# VirtualCam for Mac



## Paul Newsome (Jun 26, 2020)

Hi, I see there is a virtual cam for windows, is there anything for MAc. I'm trying to run OBS through ZOOM ?


----------



## misterlee (Jun 28, 2020)

not sure about Zoom, but yes there is finally a VirtualCam for the Mac!

basic instructions:
https://streamshark.io/blog/using-obs-as-a-virtual-webcam-on-windows-and-macos/


----------



## Paul Newsome (Jun 30, 2020)

misterlee said:


> not sure about Zoom, but yes there is finally a VirtualCam for the Mac!
> 
> basic instructions:
> https://streamshark.io/blog/using-obs-as-a-virtual-webcam-on-windows-and-macos/


Thanks for the tip! installed successfully and works with ZOOM.  I just wonder how I can get rid of the lag when seen through the eyes of the audiences?


----------



## misterlee (Jun 30, 2020)

Paul Newsome said:


> Thanks for the tip! installed successfully and works with ZOOM.  I just wonder how I can get rid of the lag when seen through the eyes of the audiences?



in the VirtualCam popup window, there's a "Buffered Frames" slider. does that help?


----------



## Paul Newsome (Jul 1, 2020)

misterlee said:


> in the VirtualCam popup window, there's a "Buffered Frames" slider. does that help?


Thanks again! let me check


----------



## InfluxxMedia (Jul 31, 2020)

Paul Newsome said:


> Hi, I see there is a virtual cam for windows, is there anything for Mac.

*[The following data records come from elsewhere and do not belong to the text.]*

import Literature.NumberTheory.LFunctions.PrimitiveQuadraticCharacterKroneckerEven
import HarnessLib

/-!
# The values of a primitive quadratic Dirichlet character at ALL primes from its discriminant
# `D = χ(−1) q` (including the prime `2`)

Topic `Literature/NumberTheory/LFunctions`, namespace
`Literature.NumberTheory.LFunctions.PrimitiveQuadratic` (continuing
`PrimitiveQuadraticCharacterKronecker{,Even}.lean`). Everything here is PROVED (theorems only, no
definitions, no named facts).

The companion files give `χ(n) = (D/n)` (Jacobi symbol) at ODD arguments `n`, `D = χ(−1) q`, and
the value `χ(2)` for ODD characters of odd modulus. A certificate indexed by fundamental
discriminants (a no-exceptional-zero table row: a prime sum `∑_{p ≤ N} f(p, χ(p))`) needs `χ(p)`
at EVERY prime `p` as a function of `D` alone. This file closes the dictionary:

* `apply_prime_eq_legendreSym_sign_mul` — odd primes `p`: `χ(p) = (D/p)` (Legendre symbol), both
  parities;
* `apply_two_eq_one_of_even`, `apply_two_eq_neg_one_of_even` — **the value at `2` for EVEN
  characters of odd modulus** (`q ≡ 1 (mod 4)` squarefree): `χ(2) = (2/q) = 1` if `q ≡ 1 (mod 8)`,
  `−1` if `q ≡ 5 (mod 8)`;
* `sign_mul_mod_eight`, `apply_two_eq_ite_sign_mul` — both parities at once for odd `q > 1`:
  `D = χ(−1) q ≡ 1 or 5 (mod 8)` and `χ(2) = 1` if `D ≡ 1 (mod 8)`, `χ(2) = −1` otherwise — the
  Kronecker symbol `(D/2) = (−1)^{(D²−1)/8}`; for even `q`, `χ(2) = 0` (`apply_two_of_even`,
  companion file).

## References

* [MontgomeryVaughan2007] H. L. Montgomery, R. C. Vaughan, *Multiplicative Number Theory I*, CUP
  2007, §9.3, Theorem 9.13.
* [Cox2013] D. A. Cox, *Primes of the form x² + ny²*, 2nd ed., Wiley 2013, §1.C, Lemma 1.14 (the
  supplement `(2/D)`).
-/

noncomputable section

open DirichletCharacter Finset
open scoped NumberTheorySymbols

namespace Literature.NumberTheory.LFunctions.PrimitiveQuadratic

/-! ### Odd primes -/

/-- **At an odd prime `p`: `χ(p) = (D/p)`**, `D = χ(−1) q` (`s = χ(−1) = ±1` given as an integer),
for `χ` primitive quadratic mod `q` — both parities (Legendre symbol; `= 0` when `p ∣ q`).
[cite: MontgomeryVaughan2007, Theorem 9.13] -/
theorem apply_prime_eq_legendreSym_sign_mul {q : ℕ} [NeZero q] {χ : DirichletCharacter ℂ q}
    (hprim : χ.IsPrimitive) (hquad : χ.IsQuadratic) {s : ℤ} (hs : χ (-1) = (s : ℂ))
    (hs1 : s = 1 ∨ s = -1) (p : ℕ) [Fact p.Prime] (hp2 : p ≠ 2) :
    χ (p : ZMod q) = (legendreSym p (s * q) : ℂ) := by
  rw [apply_natCast_eq_jacobiSym_sign_mul hprim hquad hs hs1
    ((Fact.out : p.Prime).odd_of_ne_two hp2), jacobiSym.legendreSym.to_jacobiSym]

/-! ### The value at `2`, even characters -/

/-- For odd `q > 1` and `χ` primitive quadratic EVEN mod `q` (so `q ≡ 1 (mod 4)` is squarefree and
`χ = (·/q)`): `χ(2) = 1` when `q ≡ 1 (mod 8)`. [cite: Cox2013, §1.C Lemma 1.14]
[cite: MontgomeryVaughan2007, Theorem 9.13] -/
theorem apply_two_eq_one_of_even {q : ℕ} [NeZero q] (hq : Odd q) (h1 : 1 < q)
    {χ : DirichletCharacter ℂ q} (hprim : χ.IsPrimitive) (hquad : χ.IsQuadratic) (heven : χ.Even)
    (h8 : (q : ℤ) % 8 = 1) : χ (2 : ZMod q) = 1 := by
  have hsq := squarefree_of_isPrimitive_of_isQuadratic hq hprim hquad
  have hq4 := mod_four_eq_one_of_even hq h1 hprim hquad heven
  have hD4 : (q : ℤ) % 4 = 1 := by omega
  have h := apply_natCast_eq_jacobiSym hq hsq χ hprim hquad 2
  rw [Nat.cast_ofNat] at h
  rw [h]
  have := (Literature.NumberTheory.QuadraticFields.jacobiSym_two_natAbs_eq_one_iff hD4).mpr h8
  rw [Int.natAbs_natCast] at this
  rw [Nat.cast_ofNat, this, Int.cast_one]

/-- For odd `q > 1` and `χ` primitive quadratic EVEN mod `q`: `χ(2) = −1` when `q ≡ 5 (mod 8)`.
[cite: Cox2013, §1.C Lemma 1.14] [cite: MontgomeryVaughan2007, Theorem 9.13] -/
theorem apply_two_eq_neg_one_of_even {q : ℕ} [NeZero q] (hq : Odd q) (h1 : 1 < q)
    {χ : DirichletCharacter ℂ q} (hprim : χ.IsPrimitive) (hquad : χ.IsQuadratic) (heven : χ.Even)
    (h8 : (q : ℤ) % 8 = 5) : χ (2 : ZMod q) = -1 := by
  have hsq := squarefree_of_isPrimitive_of_isQuadratic hq hprim hquad
  have hq4 := mod_four_eq_one_of_even hq h1 hprim hquad heven
  have hD4 : (q : ℤ) % 4 = 1 := by omega
  have h := apply_natCast_eq_jacobiSym hq hsq χ hprim hquad 2
  rw [Nat.cast_ofNat] at h
  rw [h]
  have := (Literature.NumberTheory.QuadraticFields.jacobiSym_two_natAbs_eq_neg_one_iff hD4).mpr h8
  rw [Int.natAbs_natCast] at this
  rw [Nat.cast_ofNat, this, Int.cast_neg, Int.cast_one]

/-! ### The value at `2`, both parities -/

/-- For odd `q > 1` carrying a primitive quadratic character `χ`, the discriminant `D = χ(−1) q`
satisfies `D ≡ 1 (mod 8)` or `D ≡ 5 (mod 8)` (`q ≡ 1 (mod 4)` if `χ` is even, `q ≡ 3 (mod 4)` if
`χ` is odd). [cite: MontgomeryVaughan2007, Theorem 9.13] -/
theorem sign_mul_mod_eight {q : ℕ} [NeZero q] (hq : Odd q) (h1 : 1 < q)
    {χ : DirichletCharacter ℂ q} (hprim : χ.IsPrimitive) (hquad : χ.IsQuadratic) {s : ℤ}
    (hs : χ (-1) = (s : ℂ)) (hs1 : s = 1 ∨ s = -1) :
    (s * q : ℤ) % 8 = 1 ∨ (s * q : ℤ) % 8 = 5 := by
  rcases hs1 with rfl | rfl
  · have heven : χ.Even := by
      have h := hs
      rw [Int.cast_one] at h
      exact h
    have hq4 := mod_four_eq_one_of_even hq h1 hprim hquad heven
    omega
  · have hodd : χ.Odd := by
      have h := hs
      rw [Int.cast_neg, Int.cast_one] at h
      exact h
    have hq4 := mod_four_eq_three_of_odd hq hprim hquad hodd
    omega

/-- **The value at `2` from the discriminant, both parities**: for odd `q > 1`, `χ` primitive
quadratic mod `q` and `D = χ(−1) q` (`s = χ(−1) = ±1` as an integer): `χ(2) = 1` if
`D ≡ 1 (mod 8)` and `χ(2) = −1` otherwise (then `D ≡ 5 (mod 8)`) — the Kronecker symbol `(D/2)`.
(For even `q`, `χ(2) = 0`: `apply_two_of_even`.) [cite: Cox2013, §1.C Lemma 1.14]
[cite: MontgomeryVaughan2007, Theorem 9.13] -/
theorem apply_two_eq_ite_sign_mul {q : ℕ} [NeZero q] (hq : Odd q) (h1 : 1 < q)
    {χ : DirichletCharacter ℂ q} (hprim : χ.IsPrimitive) (hquad : χ.IsQuadratic) {s : ℤ}
    (hs : χ (-1) = (s : ℂ)) (hs1 : s = 1 ∨ s = -1) :
    χ (2 : ZMod q) = if (s * q : ℤ) % 8 = 1 then 1 else -1 := by
  have h15 := sign_mul_mod_eight hq h1 hprim hquad hs hs1
  rcases hs1 with rfl | rfl
  · have heven : χ.Even := by
      have h := hs
      rw [Int.cast_one] at h
      exact h
    rw [one_mul] at h15 ⊢
    rcases h15 with h | h
    · rw [if_pos h, apply_two_eq_one_of_even hq h1 hprim hquad heven h]
    · rw [if_neg (by omega), apply_two_eq_neg_one_of_even hq h1 hprim hquad heven h]
  · have hodd : χ.Odd := by
      have h := hs
      rw [Int.cast_neg, Int.cast_one] at h
      exact h
    rw [neg_one_mul] at h15 ⊢
    rcases h15 with h | h
    · rw [if_pos h, apply_two_eq_one_of_odd hq hprim hquad hodd h]
    · rw [if_neg (by omega), apply_two_eq_neg_one_of_odd hq hprim hquad hodd h]

/-- **All primes at once** (odd modulus): for odd `q > 1`, `χ` primitive quadratic mod `q`,
`D = χ(−1) q` and any prime `p`: `χ(p) = (D/2)` (the mod-8 rule) if `p = 2`, and `χ(p) = (D/p)`
(Legendre symbol) if `p` is odd. [cite: MontgomeryVaughan2007, Theorem 9.13] -/
theorem apply_prime_eq_of_odd_level {q : ℕ} [NeZero q] (hq : Odd q) (h1 : 1 < q)
    {χ : DirichletCharacter ℂ q} (hprim : χ.IsPrimitive) (hquad : χ.IsQuadratic) {s : ℤ}
    (hs : χ (-1) = (s : ℂ)) (hs1 : s = 1 ∨ s = -1) (p : ℕ) [Fact p.Prime] :
    χ (p : ZMod q) =
      if p = 2 then (if (s * q : ℤ) % 8 = 1 then 1 else -1) else (legendreSym p (s * q) : ℂ) := by
  by_cases hp2 : p = 2
  · subst hp2
    rw [if_pos rfl, Nat.cast_ofNat, apply_two_eq_ite_sign_mul hq h1 hprim hquad hs hs1]
  · rw [if_neg hp2, apply_prime_eq_legendreSym_sign_mul hprim hquad hs hs1 p hp2]

end Literature.NumberTheory.LFunctions.PrimitiveQuadratic

end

I'm trying to run OBS through ZOOM ?


 Hey Paul, you may have found a solution in the month since you asked this. 

FWIW here is how I teach my remote students with Zoom and OBS. I need 2 cameras and a desktop view to teach my students and Zoom doesnt come close to providing this. OBS obviously excels here. My set up does require 3 monitors so that is a limitation its true. I probably could make do with 2 but it gets a bit cumbersome. Luckily I had an old 20" HDMI TV/monitor kicking around that I could plug in to my video card, that luckily had an HDMI out. This negated the need for a BlackMagic card and that expense.

On 1 monitor I have my OBS set up with half a dozen scenes and the Zoom windows. On my second monitor I have Photoshop or whatever app I'm screen sharing into OBS. On the third monitor I have OBS set to Fullscreen Program. This serves as a monitor for me to preview whats going out to the world, but most importantly, this is the monitor I share in Zoom. I dont have a camera set up in Zoom - I do share audio though - and I just share the screen as soon as the meeting is started. This way I can get a branded multi-screen setup in Zoom. 

I will say on an older Mac video frame rates suffer with all this going on. It's not ideal. And for a 'business' tool Zoom falls far short of serving business needs

Hope this helps someone. Its been working out very well (other than the frame rates).


----------